Source data:
═══

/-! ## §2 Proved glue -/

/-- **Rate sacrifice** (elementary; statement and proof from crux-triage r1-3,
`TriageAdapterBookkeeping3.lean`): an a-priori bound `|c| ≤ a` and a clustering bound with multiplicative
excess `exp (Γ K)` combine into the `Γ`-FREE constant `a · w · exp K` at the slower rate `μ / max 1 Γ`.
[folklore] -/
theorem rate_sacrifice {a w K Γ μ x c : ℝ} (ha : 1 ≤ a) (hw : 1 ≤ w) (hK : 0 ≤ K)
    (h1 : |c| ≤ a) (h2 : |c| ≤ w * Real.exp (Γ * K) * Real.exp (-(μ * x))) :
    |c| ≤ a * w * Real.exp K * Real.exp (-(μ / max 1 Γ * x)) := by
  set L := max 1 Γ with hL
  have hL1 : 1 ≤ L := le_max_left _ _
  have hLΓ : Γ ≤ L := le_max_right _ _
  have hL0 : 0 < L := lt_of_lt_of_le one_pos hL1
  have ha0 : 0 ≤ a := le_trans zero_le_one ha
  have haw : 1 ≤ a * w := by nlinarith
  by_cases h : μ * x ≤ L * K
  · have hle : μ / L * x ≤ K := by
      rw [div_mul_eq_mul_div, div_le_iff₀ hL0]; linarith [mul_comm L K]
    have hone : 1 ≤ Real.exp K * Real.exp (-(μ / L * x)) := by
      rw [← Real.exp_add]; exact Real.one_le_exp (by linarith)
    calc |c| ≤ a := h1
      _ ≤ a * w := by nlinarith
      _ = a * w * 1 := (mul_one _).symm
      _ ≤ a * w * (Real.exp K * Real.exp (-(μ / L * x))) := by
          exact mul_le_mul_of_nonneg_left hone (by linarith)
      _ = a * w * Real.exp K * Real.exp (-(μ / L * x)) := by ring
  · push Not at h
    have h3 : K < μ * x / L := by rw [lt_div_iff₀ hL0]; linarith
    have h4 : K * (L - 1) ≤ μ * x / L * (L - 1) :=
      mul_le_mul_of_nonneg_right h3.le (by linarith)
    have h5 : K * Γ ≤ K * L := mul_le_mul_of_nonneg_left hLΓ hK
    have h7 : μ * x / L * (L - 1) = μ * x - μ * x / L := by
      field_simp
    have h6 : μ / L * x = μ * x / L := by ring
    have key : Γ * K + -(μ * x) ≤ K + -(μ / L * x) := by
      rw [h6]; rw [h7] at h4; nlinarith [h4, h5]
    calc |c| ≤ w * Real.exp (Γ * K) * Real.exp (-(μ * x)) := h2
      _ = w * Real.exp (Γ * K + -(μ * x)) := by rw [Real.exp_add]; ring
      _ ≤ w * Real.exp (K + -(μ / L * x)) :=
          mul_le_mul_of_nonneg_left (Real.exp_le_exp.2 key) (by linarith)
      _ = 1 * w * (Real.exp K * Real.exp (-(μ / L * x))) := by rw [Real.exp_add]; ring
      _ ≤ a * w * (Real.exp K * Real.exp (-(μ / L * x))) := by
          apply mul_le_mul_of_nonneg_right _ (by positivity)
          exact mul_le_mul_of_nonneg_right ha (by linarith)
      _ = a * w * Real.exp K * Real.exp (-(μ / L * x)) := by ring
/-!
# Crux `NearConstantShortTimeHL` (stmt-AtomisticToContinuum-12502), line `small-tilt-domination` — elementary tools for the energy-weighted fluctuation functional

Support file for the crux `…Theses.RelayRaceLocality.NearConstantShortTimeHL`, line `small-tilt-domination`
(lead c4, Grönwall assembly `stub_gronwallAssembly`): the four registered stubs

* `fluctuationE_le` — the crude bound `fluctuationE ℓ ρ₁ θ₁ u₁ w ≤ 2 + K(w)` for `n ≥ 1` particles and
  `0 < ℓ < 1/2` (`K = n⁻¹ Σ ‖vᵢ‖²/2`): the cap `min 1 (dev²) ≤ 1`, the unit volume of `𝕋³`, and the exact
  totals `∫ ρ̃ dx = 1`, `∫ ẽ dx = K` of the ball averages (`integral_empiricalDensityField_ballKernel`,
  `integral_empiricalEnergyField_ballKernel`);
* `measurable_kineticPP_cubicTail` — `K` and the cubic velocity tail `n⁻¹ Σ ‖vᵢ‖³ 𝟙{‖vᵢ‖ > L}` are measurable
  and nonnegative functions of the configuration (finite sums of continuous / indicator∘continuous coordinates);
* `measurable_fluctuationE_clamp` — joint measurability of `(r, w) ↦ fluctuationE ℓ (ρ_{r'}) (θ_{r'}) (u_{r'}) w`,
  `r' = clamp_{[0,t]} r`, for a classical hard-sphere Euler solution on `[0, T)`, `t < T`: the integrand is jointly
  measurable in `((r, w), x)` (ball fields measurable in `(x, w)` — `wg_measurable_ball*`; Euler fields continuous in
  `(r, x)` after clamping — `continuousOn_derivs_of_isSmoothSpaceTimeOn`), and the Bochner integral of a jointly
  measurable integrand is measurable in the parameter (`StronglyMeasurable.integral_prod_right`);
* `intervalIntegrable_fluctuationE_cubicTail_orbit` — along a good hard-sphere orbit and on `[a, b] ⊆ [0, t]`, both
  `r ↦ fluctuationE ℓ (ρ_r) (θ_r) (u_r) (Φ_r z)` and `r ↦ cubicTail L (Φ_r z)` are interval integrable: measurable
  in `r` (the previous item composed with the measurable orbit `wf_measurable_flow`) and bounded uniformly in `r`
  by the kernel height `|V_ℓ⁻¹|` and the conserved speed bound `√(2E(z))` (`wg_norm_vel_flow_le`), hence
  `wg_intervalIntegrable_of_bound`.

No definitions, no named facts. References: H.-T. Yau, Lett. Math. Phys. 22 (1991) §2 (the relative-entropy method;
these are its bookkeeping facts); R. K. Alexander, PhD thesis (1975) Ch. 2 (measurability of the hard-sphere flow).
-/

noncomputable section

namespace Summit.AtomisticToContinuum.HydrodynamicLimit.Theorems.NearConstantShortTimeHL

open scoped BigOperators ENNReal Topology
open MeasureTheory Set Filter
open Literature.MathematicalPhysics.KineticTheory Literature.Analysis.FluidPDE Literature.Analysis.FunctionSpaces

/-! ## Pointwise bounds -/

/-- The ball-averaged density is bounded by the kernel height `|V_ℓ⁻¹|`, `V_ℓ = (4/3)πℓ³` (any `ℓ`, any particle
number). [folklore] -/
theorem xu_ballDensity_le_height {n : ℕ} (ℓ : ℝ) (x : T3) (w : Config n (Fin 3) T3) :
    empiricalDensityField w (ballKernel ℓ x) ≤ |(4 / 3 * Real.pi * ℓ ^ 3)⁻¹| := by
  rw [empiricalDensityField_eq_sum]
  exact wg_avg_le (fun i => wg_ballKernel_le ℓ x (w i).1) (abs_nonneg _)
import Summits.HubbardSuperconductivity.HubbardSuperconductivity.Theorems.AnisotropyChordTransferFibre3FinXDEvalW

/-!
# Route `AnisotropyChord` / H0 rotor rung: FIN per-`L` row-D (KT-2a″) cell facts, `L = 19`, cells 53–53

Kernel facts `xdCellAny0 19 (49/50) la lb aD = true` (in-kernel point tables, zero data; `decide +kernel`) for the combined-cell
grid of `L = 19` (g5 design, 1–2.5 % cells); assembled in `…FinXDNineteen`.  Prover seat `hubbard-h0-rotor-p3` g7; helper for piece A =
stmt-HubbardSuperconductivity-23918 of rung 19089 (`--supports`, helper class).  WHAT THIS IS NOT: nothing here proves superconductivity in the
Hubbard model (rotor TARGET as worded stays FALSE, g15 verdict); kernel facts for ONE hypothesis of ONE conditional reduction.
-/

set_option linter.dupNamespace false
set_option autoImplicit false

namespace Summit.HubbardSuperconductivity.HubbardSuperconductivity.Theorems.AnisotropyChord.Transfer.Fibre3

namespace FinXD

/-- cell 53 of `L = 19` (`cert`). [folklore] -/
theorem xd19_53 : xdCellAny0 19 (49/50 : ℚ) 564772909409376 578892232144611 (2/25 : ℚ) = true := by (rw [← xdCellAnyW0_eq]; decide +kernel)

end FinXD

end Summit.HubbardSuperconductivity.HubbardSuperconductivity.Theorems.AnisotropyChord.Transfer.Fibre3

═══

Your instructions:
Count how many lines of the material hold the string "cells". Give the number and nothing more.

Task solution:
2